__What is being asked__. For each line of the data below that contains "asIdeal", return that line.

__Data supplied__.
========================================

/-- **The orders of the five Kummer numerators at the five places**: `ord_{v_j}` of `1784592`, `1012500`, `1492992`
(`f_T` at `−T`, `P₁`, `P₂`), `-561493629 − 447206301θ`, `-70156773 − 3792258θ` (`32·f_T` at `R₁`, `R₂`) is the matrix
`[[8, 8, 8, 1, 1], [4, 4, 4, 0, 0], [22, 6, 6, 0, 0], [0, 3, 2, 1, 4], [0, 8, 12, 3, 2]]` (read as `log v = -ord`), each entry an explicit factorisation in `ℤ[√−2]`.
[cite: SilvermanAEC2009, Exercise 10.1(c)] -/
theorem log_valuation_numerators : ∀ i j : Fin 5,
    WithZero.log ((![v₀, v₁, v₂, v₃, v₄] j).valuation K
      ((![(hK.ringEquiv ⟨1784592, 0⟩ : 𝓞 K), (hK.ringEquiv ⟨1012500, 0⟩ : 𝓞 K), (hK.ringEquiv ⟨1492992, 0⟩ : 𝓞 K), (hK.ringEquiv ⟨-561493629, -447206301⟩ : 𝓞 K), (hK.ringEquiv ⟨-70156773, -3792258⟩ : 𝓞 K)] i : 𝓞 K) : K)) =
      -((![![8, 8, 8, 1, 1], ![4, 4, 4, 0, 0], ![22, 6, 6, 0, 0], ![0, 3, 2, 1, 4], ![0, 8, 12, 3, 2]] : Fin 5 → Fin 5 → ℕ) i j : ℤ) := by
  obtain ⟨hℓ₀, hℓ₁, hℓ₂, hℓ₃, hℓ₄⟩ := natCast_mem_places hK hv₀ hv₁ hv₂ hv₃ hv₄
  have hπ₀ : hK.ringEquiv ⟨0, 1⟩ ∈ v₀.asIdeal := by rw [hv₀]; exact mem_span_singleton_self _
  have hπ₁ : hK.ringEquiv ⟨1, 1⟩ ∈ v₁.asIdeal := by rw [hv₁]; exact mem_span_singleton_self _
  have hπ₂ : hK.ringEquiv ⟨1, -1⟩ ∈ v₂.asIdeal := by rw [hv₂]; exact mem_span_singleton_self _
  have hπ₃ : hK.ringEquiv ⟨3, 2⟩ ∈ v₃.asIdeal := by rw [hv₃]; exact mem_span_singleton_self _
  have hπ₄ : hK.ringEquiv ⟨3, -2⟩ ∈ v₄.asIdeal := by rw [hv₄]; exact mem_span_singleton_self _

  have c00 : WithZero.log (v₀.valuation K ((hK.ringEquiv ⟨1784592, 0⟩ : 𝓞 K) : K)) = -8 := by
    rw [log_valuation_eq_neg_of_eq_pow_mul hv₀ 8 (y := hK.ringEquiv ⟨111537, 0⟩)
      (by rw [← map_pow, ← map_mul]; exact congrArg hK.ringEquiv (by decide))
      (not_mem_of_eq_mul_add_intCast (ℓ := 2) (by norm_num) hℓ₀ hπ₀ (z := hK.ringEquiv ⟨0, -55768⟩) (d := 1)
        (by rw [← map_mul, ← hK.ringEquiv_intCast, ← map_add]; exact congrArg hK.ringEquiv (by decide)) (by norm_num))]
    norm_num
  have c01 : WithZero.log (v₁.valuation K ((hK.ringEquiv ⟨1784592, 0⟩ : 𝓞 K) : K)) = -8 := by
    rw [log_valuation_eq_neg_of_eq_pow_mul hv₁ 8 (y := hK.ringEquiv ⟨4624, -15232⟩)
      (by rw [← map_pow, ← map_mul]; exact congrArg hK.ringEquiv (by decide))
      (not_mem_of_eq_mul_add_intCast (ℓ := 3) (by norm_num) hℓ₁ hπ₁ (z := hK.ringEquiv ⟨-8614, -6618⟩) (d := 2)
        (by rw [← map_mul, ← hK.ringEquiv_intCast, ← map_add]; exact congrArg hK.ringEquiv (by decide)) (by norm_num))]
    norm_num
  have c02 : WithZero.log (v₂.valuation K ((hK.ringEquiv ⟨1784592, 0⟩ : 𝓞 K) : K)) = -8 := by
    rw [log_valuation_eq_neg_of_eq_pow_mul hv₂ 8 (y := hK.ringEquiv ⟨4624, 15232⟩)
      (by rw [← map_pow, ← map_mul]; exact congrArg hK.ringEquiv (by decide))
      (not_mem_of_eq_mul_add_intCast (ℓ := 3) (by norm_num) hℓ₂ hπ₂ (z := hK.ringEquiv ⟨-8614, 6618⟩) (d := 2)
        (by rw [← map_mul, ← hK.ringEquiv_intCast, ← map_add]; exact congrArg hK.ringEquiv (by decide)) (by norm_num))]
    norm_num
  have c03 : WithZero.log (v₃.valuation K ((hK.ringEquiv ⟨1784592, 0⟩ : 𝓞 K) : K)) = -1 := by
    rw [log_valuation_eq_neg_of_eq_pow_mul hv₃ 1 (y := hK.ringEquiv ⟨314928, -209952⟩)
      (by rw [← map_pow, ← map_mul]; exact congrArg hK.ringEquiv (by decide))
      (not_mem_of_eq_mul_add_intCast (ℓ := 17) (by norm_num) hℓ₃ hπ₃ (z := hK.ringEquiv ⟨6174, -74100⟩) (d := 6)
        (by rw [← map_mul, ← hK.ringEquiv_intCast, ← map_add]; exact congrArg hK.ringEquiv (by decide)) (by norm_num))]
    norm_num
  have c04 : WithZero.log (v₄.valuation K ((hK.ringEquiv ⟨1784592, 0⟩ : 𝓞 K) : K)) = -1 := by
    rw [log_valuation_eq_neg_of_eq_pow_mul hv₄ 1 (y := hK.ringEquiv ⟨314928, 209952⟩)
      (by rw [← map_pow, ← map_mul]; exact congrArg hK.ringEquiv (by decide))
      (not_mem_of_eq_mul_add_intCast (ℓ := 17) (by norm_num) hℓ₄ hπ₄ (z := hK.ringEquiv ⟨6174, 74100⟩) (d := 6)
        (by rw [← map_mul, ← hK.ringEquiv_intCast, ← map_add]; exact congrArg hK.ringEquiv (by decide)) (by norm_num))]
    norm_num
  have c10 : WithZero.log (v₀.valuation K ((hK.ringEquiv ⟨1012500, 0⟩ : 𝓞 K) : K)) = -4 := by
    rw [log_valuation_eq_neg_of_eq_pow_mul hv₀ 4 (y := hK.ringEquiv ⟨253125, 0⟩)
      (by rw [← map_pow, ← map_mul]; exact congrArg hK.ringEquiv (by decide))
      (not_mem_of_eq_mul_add_intCast (ℓ := 2) (by norm_num) hℓ₀ hπ₀ (z := hK.ringEquiv ⟨0, -126562⟩) (d := 1)
        (by rw [← map_mul, ← hK.ringEquiv_intCast, ← map_add]; exact congrArg hK.ringEquiv (by decide)) (by norm_num))]
    norm_num
  have c11 : WithZero.log (v₁.valuation K ((hK.ringEquiv ⟨1012500, 0⟩ : 𝓞 K) : K)) = -4 := by
    rw [log_valuation_eq_neg_of_eq_pow_mul hv₁ 4 (y := hK.ringEquiv ⟨-87500, 50000⟩)
      (by rw [← map_pow, ← map_mul]; exact congrArg hK.ringEquiv (by decide))
      (not_mem_of_eq_mul_add_intCast (ℓ := 3) (by norm_num) hℓ₁ hπ₁ (z := hK.ringEquiv ⟨4166, 45834⟩) (d := 2)
        (by rw [← map_mul, ← hK.ringEquiv_intCast, ← map_add]; exact congrArg hK.ringEquiv (by decide)) (by norm_num))]
    norm_num
  have c12 : WithZero.log (v₂.valuation K ((hK.ringEquiv ⟨1012500, 0⟩ : 𝓞 K) : K)) = -4 := by
    rw [log_valuation_eq_neg_of_eq_pow_mul hv₂ 4 (y := hK.ringEquiv ⟨-87500, -50000⟩)
      (by rw [← map_pow, ← map_mul]; exact congrArg hK.ringEquiv (by decide))
      (not_mem_of_eq_mul_add_intCast (ℓ := 3) (by norm_num) hℓ₂ hπ₂ (z := hK.ringEquiv ⟨4166, -45834⟩) (d := 2)
        (by rw [← map_mul, ← hK.ringEquiv_intCast, ← map_add]; exact congrArg hK.ringEquiv (by decide)) (by norm_num))]
    norm_num
  have c13 : WithZero.log (v₃.valuation K ((hK.ringEquiv ⟨1012500, 0⟩ : 𝓞 K) : K)) = -0 := by
    rw [log_valuation_eq_neg_of_eq_pow_mul hv₃ 0 (y := hK.ringEquiv ⟨1012500, 0⟩)
      (by rw [pow_zero, one_mul])
      (not_mem_of_eq_mul_add_intCast (ℓ := 17) (by norm_num) hℓ₃ hπ₃ (z := hK.ringEquiv ⟨178674, -119116⟩) (d := 14)
        (by rw [← map_mul, ← hK.ringEquiv_intCast, ← map_add]; exact congrArg hK.ringEquiv (by decide)) (by norm_num))]
    norm_num
  have c14 : WithZero.log (v₄.valuation K ((hK.ringEquiv ⟨1012500, 0⟩ : 𝓞 K) : K)) = -0 := by
    rw [log_valuation_eq_neg_of_eq_pow_mul hv₄ 0 (y := hK.ringEquiv ⟨1012500, 0⟩)
      (by rw [pow_zero, one_mul])
      (not_mem_of_eq_mul_add_intCast (ℓ := 17) (by norm_num) hℓ₄ hπ₄ (z := hK.ringEquiv ⟨178674, 119116⟩) (d := 14)
        (by rw [← map_mul, ← hK.ringEquiv_intCast, ← map_add]; exact congrArg hK.ringEquiv (by decide)) (by norm_num))]
    norm_num
  have c20 : WithZero.log (v₀.valuation K ((hK.ringEquiv ⟨1492992, 0⟩ : 𝓞 K) : K)) = -22 := by
    rw [log_valuation_eq_neg_of_eq_pow_mul hv₀ 22 (y := hK.ringEquiv ⟨-729, 0⟩)
      (by rw [← map_pow, ← map_mul]; exact congrArg hK.ringEquiv (by decide))
      (not_mem_of_eq_mul_add_intCast (ℓ := 2) (by norm_num) hℓ₀ hπ₀ (z := hK.ringEquiv ⟨0, 365⟩) (d := 1)
        (by rw [← map_mul, ← hK.ringEquiv_intCast, ← map_add]; exact congrArg hK.ringEquiv (by decide)) (by norm_num))]
    norm_num
  have c21 : WithZero.log (v₁.valuation K ((hK.ringEquiv ⟨1492992, 0⟩ : 𝓞 K) : K)) = -6 := by
    rw [log_valuation_eq_neg_of_eq_pow_mul hv₁ 6 (y := hK.ringEquiv ⟨47104, 20480⟩)
      (by rw [← map_pow, ← map_mul]; exact congrArg hK.ringEquiv (by decide))
      (not_mem_of_eq_mul_add_intCast (ℓ := 3) (by norm_num) hℓ₁ hπ₁ (z := hK.ringEquiv ⟨29354, -8874⟩) (d := 2)
        (by rw [← map_mul, ← hK.ringEquiv_intCast, ← map_add]; exact congrArg hK.ringEquiv (by decide)) (by norm_num))]
    norm_num
  have c22 : WithZero.log (v₂.valuation K ((hK.ringEquiv ⟨1492992, 0⟩ : 𝓞 K) : K)) = -6 := by
    rw [log_valuation_eq_neg_of_eq_pow_mul hv₂ 6 (y := hK.ringEquiv ⟨47104, -20480⟩)
      (by rw [← map_pow, ← map_mul]; exact congrArg hK.ringEquiv (by decide))
      (not_mem_of_eq_mul_add_intCast (ℓ := 3) (by norm_num) hℓ₂ hπ₂ (z := hK.ringEquiv ⟨29354, 8874⟩) (d := 2)
        (by rw [← map_mul, ← hK.ringEquiv_intCast, ← map_add]; exact congrArg hK.ringEquiv (by decide)) (by norm_num))]
    norm_num
  have c23 : WithZero.log (v₃.valuation K ((hK.ringEquiv ⟨1492992, 0⟩ : 𝓞 K) : K)) = -0 := by
    rw [log_valuation_eq_neg_of_eq_pow_mul hv₃ 0 (y := hK.ringEquiv ⟨1492992, 0⟩)
      (by rw [pow_zero, one_mul])
      (not_mem_of_eq_mul_add_intCast (ℓ := 17) (by norm_num) hℓ₃ hπ₃ (z := hK.ringEquiv ⟨263469, -175646⟩) (d := 1)
        (by rw [← map_mul, ← hK.ringEquiv_intCast, ← map_add]; exact congrArg hK.ringEquiv (by decide)) (by norm_num))]
    norm_num
  have c24 : WithZero.log (v₄.valuation K ((hK.ringEquiv ⟨1492992, 0⟩ : 𝓞 K) : K)) = -0 := by
    rw [log_valuation_eq_neg_of_eq_pow_mul hv₄ 0 (y := hK.ringEquiv ⟨1492992, 0⟩)
      (by rw [pow_zero, one_mul])
      (not_mem_of_eq_mul_add_intCast (ℓ := 17) (by norm_num) hℓ₄ hπ₄ (z := hK.ringEquiv ⟨263469, 175646⟩) (d := 1)
        (by rw [← map_mul, ← hK.ringEquiv_intCast, ← map_add]; exact congrArg hK.ringEquiv (by decide)) (by norm_num))]
    norm_num
  have c30 : WithZero.log (v₀.valuation K ((hK.ringEquiv ⟨-561493629, -447206301⟩ : 𝓞 K) : K)) = -0 := by
    rw [log_valuation_eq_neg_of_eq_pow_mul hv₀ 0 (y := hK.ringEquiv ⟨-561493629, -447206301⟩)
      (by rw [pow_zero, one_mul])
      (not_mem_of_eq_mul_add_intCast (ℓ := 2) (by norm_num) hℓ₀ hπ₀ (z := hK.ringEquiv ⟨-447206301, 280746815⟩) (d := 1)
        (by rw [← map_mul, ← hK.ringEquiv_intCast, ← map_add]; exact congrArg hK.ringEquiv (by decide)) (by norm_num))]
    norm_num
  have c31 : WithZero.log (v₁.valuation K ((hK.ringEquiv ⟨-561493629, -447206301⟩ : 𝓞 K) : K)) = -3 := by
    rw [log_valuation_eq_neg_of_eq_pow_mul hv₁ 3 (y := hK.ringEquiv ⟨70853909, 103612042⟩)
      (by rw [← map_pow, ← map_mul]; exact congrArg hK.ringEquiv (by decide))
      (not_mem_of_eq_mul_add_intCast (ℓ := 3) (by norm_num) hℓ₁ hπ₁ (z := hK.ringEquiv ⟨92692664, 10919378⟩) (d := 1)
        (by rw [← map_mul, ← hK.ringEquiv_intCast, ← map_add]; exact congrArg hK.ringEquiv (by decide)) (by norm_num))]
    norm_num
  have c32 : WithZero.log (v₂.valuation K ((hK.ringEquiv ⟨-561493629, -447206301⟩ : 𝓞 K) : K)) = -2 := by
    rw [log_valuation_eq_neg_of_eq_pow_mul hv₂ 2 (y := hK.ringEquiv ⟨261146537, -75086773⟩)
      (by rw [← map_pow, ← map_mul]; exact congrArg hK.ringEquiv (by decide))
      (not_mem_of_eq_mul_add_intCast (ℓ := 3) (by norm_num) hℓ₂ hπ₂ (z := hK.ringEquiv ⟨137106694, 62019921⟩) (d := 1)
        (by rw [← map_mul, ← hK.ringEquiv_intCast, ← map_add]; exact congrArg hK.ringEquiv (by decide)) (by norm_num))]
    norm_num
  have c33 : WithZero.log (v₃.valuation K ((hK.ringEquiv ⟨-561493629, -447206301⟩ : 𝓞 K) : K)) = -1 := by
    rw [log_valuation_eq_neg_of_eq_pow_mul hv₃ 1 (y := hK.ringEquiv ⟨-204312123, -12860685⟩)
      (by rw [← map_pow, ← map_mul]; exact congrArg hK.ringEquiv (by decide))
      (not_mem_of_eq_mul_add_intCast (ℓ := 17) (by norm_num) hℓ₃ hπ₃ (z := hK.ringEquiv ⟨-39081126, 21767189⟩) (d := 11)
        (by rw [← map_mul, ← hK.ringEquiv_intCast, ← map_add]; exact congrArg hK.ringEquiv (by decide)) (by norm_num))]
    norm_num
  have c34 : WithZero.log (v₄.valuation K ((hK.ringEquiv ⟨-561493629, -447206301⟩ : 𝓞 K) : K)) = -4 := by
    rw [log_valuation_eq_neg_of_eq_pow_mul hv₄ 4 (y := hK.ringEquiv ⟨2186451, 1375371⟩)
      (by rw [← map_pow, ← map_mul]; exact congrArg hK.ringEquiv (by decide))
      (not_mem_of_eq_mul_add_intCast (ℓ := 17) (by norm_num) hℓ₄ hπ₄ (z := hK.ringEquiv ⟨62226, 499941⟩) (d := 9)
        (by rw [← map_mul, ← hK.ringEquiv_intCast, ← map_add]; exact congrArg hK.ringEquiv (by decide)) (by norm_num))]
    norm_num
  have c40 : WithZero.log (v₀.valuation K ((hK.ringEquiv ⟨-70156773, -3792258⟩ : 𝓞 K) : K)) = -0 := by
    rw [log_valuation_eq_neg_of_eq_pow_mul hv₀ 0 (y := hK.ringEquiv ⟨-70156773, -3792258⟩)
      (by rw [pow_zero, one_mul])
      (not_mem_of_eq_mul_add_intCast (ℓ := 2) (by norm_num) hℓ₀ hπ₀ (z := hK.ringEquiv ⟨-3792258, 35078387⟩) (d := 1)
        (by rw [← map_mul, ← hK.ringEquiv_intCast, ← map_add]; exact congrArg hK.ringEquiv (by decide)) (by norm_num))]
    norm_num
  have c41 : WithZero.log (v₁.valuation K ((hK.ringEquiv ⟨-70156773, -3792258⟩ : 𝓞 K) : K)) = -8 := by
    rw [log_valuation_eq_neg_of_eq_pow_mul hv₁ 8 (y := hK.ringEquiv ⟨-246517, 588982⟩)
      (by rw [← map_pow, ← map_mul]; exact congrArg hK.ringEquiv (by decide))
      (not_mem_of_eq_mul_add_intCast (ℓ := 3) (by norm_num) hℓ₁ hπ₁ (z := hK.ringEquiv ⟨310482, 278500⟩) (d := 1)
        (by rw [← map_mul, ← hK.ringEquiv_intCast, ← map_add]; exact congrArg hK.ringEquiv (by decide)) (by norm_num))]
    norm_num
  have c42 : WithZero.log (v₂.valuation K ((hK.ringEquiv ⟨-70156773, -3792258⟩ : 𝓞 K) : K)) = -12 := by
    rw [log_valuation_eq_neg_of_eq_pow_mul hv₂ 12 (y := hK.ringEquiv ⟨-49997, 58378⟩)
      (by rw [← map_pow, ← map_mul]; exact congrArg hK.ringEquiv (by decide))
      (not_mem_of_eq_mul_add_intCast (ℓ := 3) (by norm_num) hℓ₂ hπ₂ (z := hK.ringEquiv ⟨-55585, 2793⟩) (d := 2)
        (by rw [← map_mul, ← hK.ringEquiv_intCast, ← map_add]; exact congrArg hK.ringEquiv (by decide)) (by norm_num))]
    norm_num
  have c43 : WithZero.log (v₃.valuation K ((hK.ringEquiv ⟨-70156773, -3792258⟩ : 𝓞 K) : K)) = -3 := by
    rw [log_valuation_eq_neg_of_eq_pow_mul hv₃ 3 (y := hK.ringEquiv ⟨583929, 577368⟩)
      (by rw [← map_pow, ← map_mul]; exact congrArg hK.ringEquiv (by decide))
      (not_mem_of_eq_mul_add_intCast (ℓ := 17) (by norm_num) hℓ₃ hπ₃ (z := hK.ringEquiv ⟨238896, 33192⟩) (d := 9)
        (by rw [← map_mul, ← hK.ringEquiv_intCast, ← map_add]; exact congrArg hK.ringEquiv (by decide)) (by norm_num))]
    norm_num
  have c44 : WithZero.log (v₄.valuation K ((hK.ringEquiv ⟨-70156773, -3792258⟩ : 𝓞 K) : K)) = -2 := by
    rw [log_valuation_eq_neg_of_eq_pow_mul hv₄ 2 (y := hK.ringEquiv ⟨72171, -2926206⟩)
      (by rw [← map_pow, ← map_mul]; exact congrArg hK.ringEquiv (by decide))
      (not_mem_of_eq_mul_add_intCast (ℓ := 17) (by norm_num) hℓ₄ hπ₄ (z := hK.ringEquiv ⟨701253, -507900⟩) (d := 12)
        (by rw [← map_mul, ← hK.ringEquiv_intCast, ← map_add]; exact congrArg hK.ringEquiv (by decide)) (by norm_num))]
    norm_num
  intro i j
  fin_cases i <;> fin_cases j
  · simpa using c00
  · simpa using c01
  · simpa using c02
  · simpa using c03
  · simpa using c04
  · simpa using c10
  · simpa using c11
  · simpa using c12
  · simpa using c13
  · simpa using c14
  · simpa using c20
  · simpa using c21
  · simpa using c22
  · simpa using c23
  · simpa using c24
  · simpa using c30
  · simpa using c31
  · simpa using c32
  · simpa using c33
  · simpa using c34
  · simpa using c40
  · simpa using c41
  · simpa using c42
  · simpa using c43
  · simpa using c44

========================================

__Response to this task__.
  have hπ₀ : hK.ringEquiv ⟨0, 1⟩ ∈ v₀.asIdeal := by rw [hv₀]; exact mem_span_singleton_self _
  have hπ₁ : hK.ringEquiv ⟨1, 1⟩ ∈ v₁.asIdeal := by rw [hv₁]; exact mem_span_singleton_self _
  have hπ₂ : hK.ringEquiv ⟨1, -1⟩ ∈ v₂.asIdeal := by rw [hv₂]; exact mem_span_singleton_self _
  have hπ₃ : hK.ringEquiv ⟨3, 2⟩ ∈ v₃.asIdeal := by rw [hv₃]; exact mem_span_singleton_self _
  have hπ₄ : hK.ringEquiv ⟨3, -2⟩ ∈ v₄.asIdeal := by rw [hv₄]; exact mem_span_singleton_self _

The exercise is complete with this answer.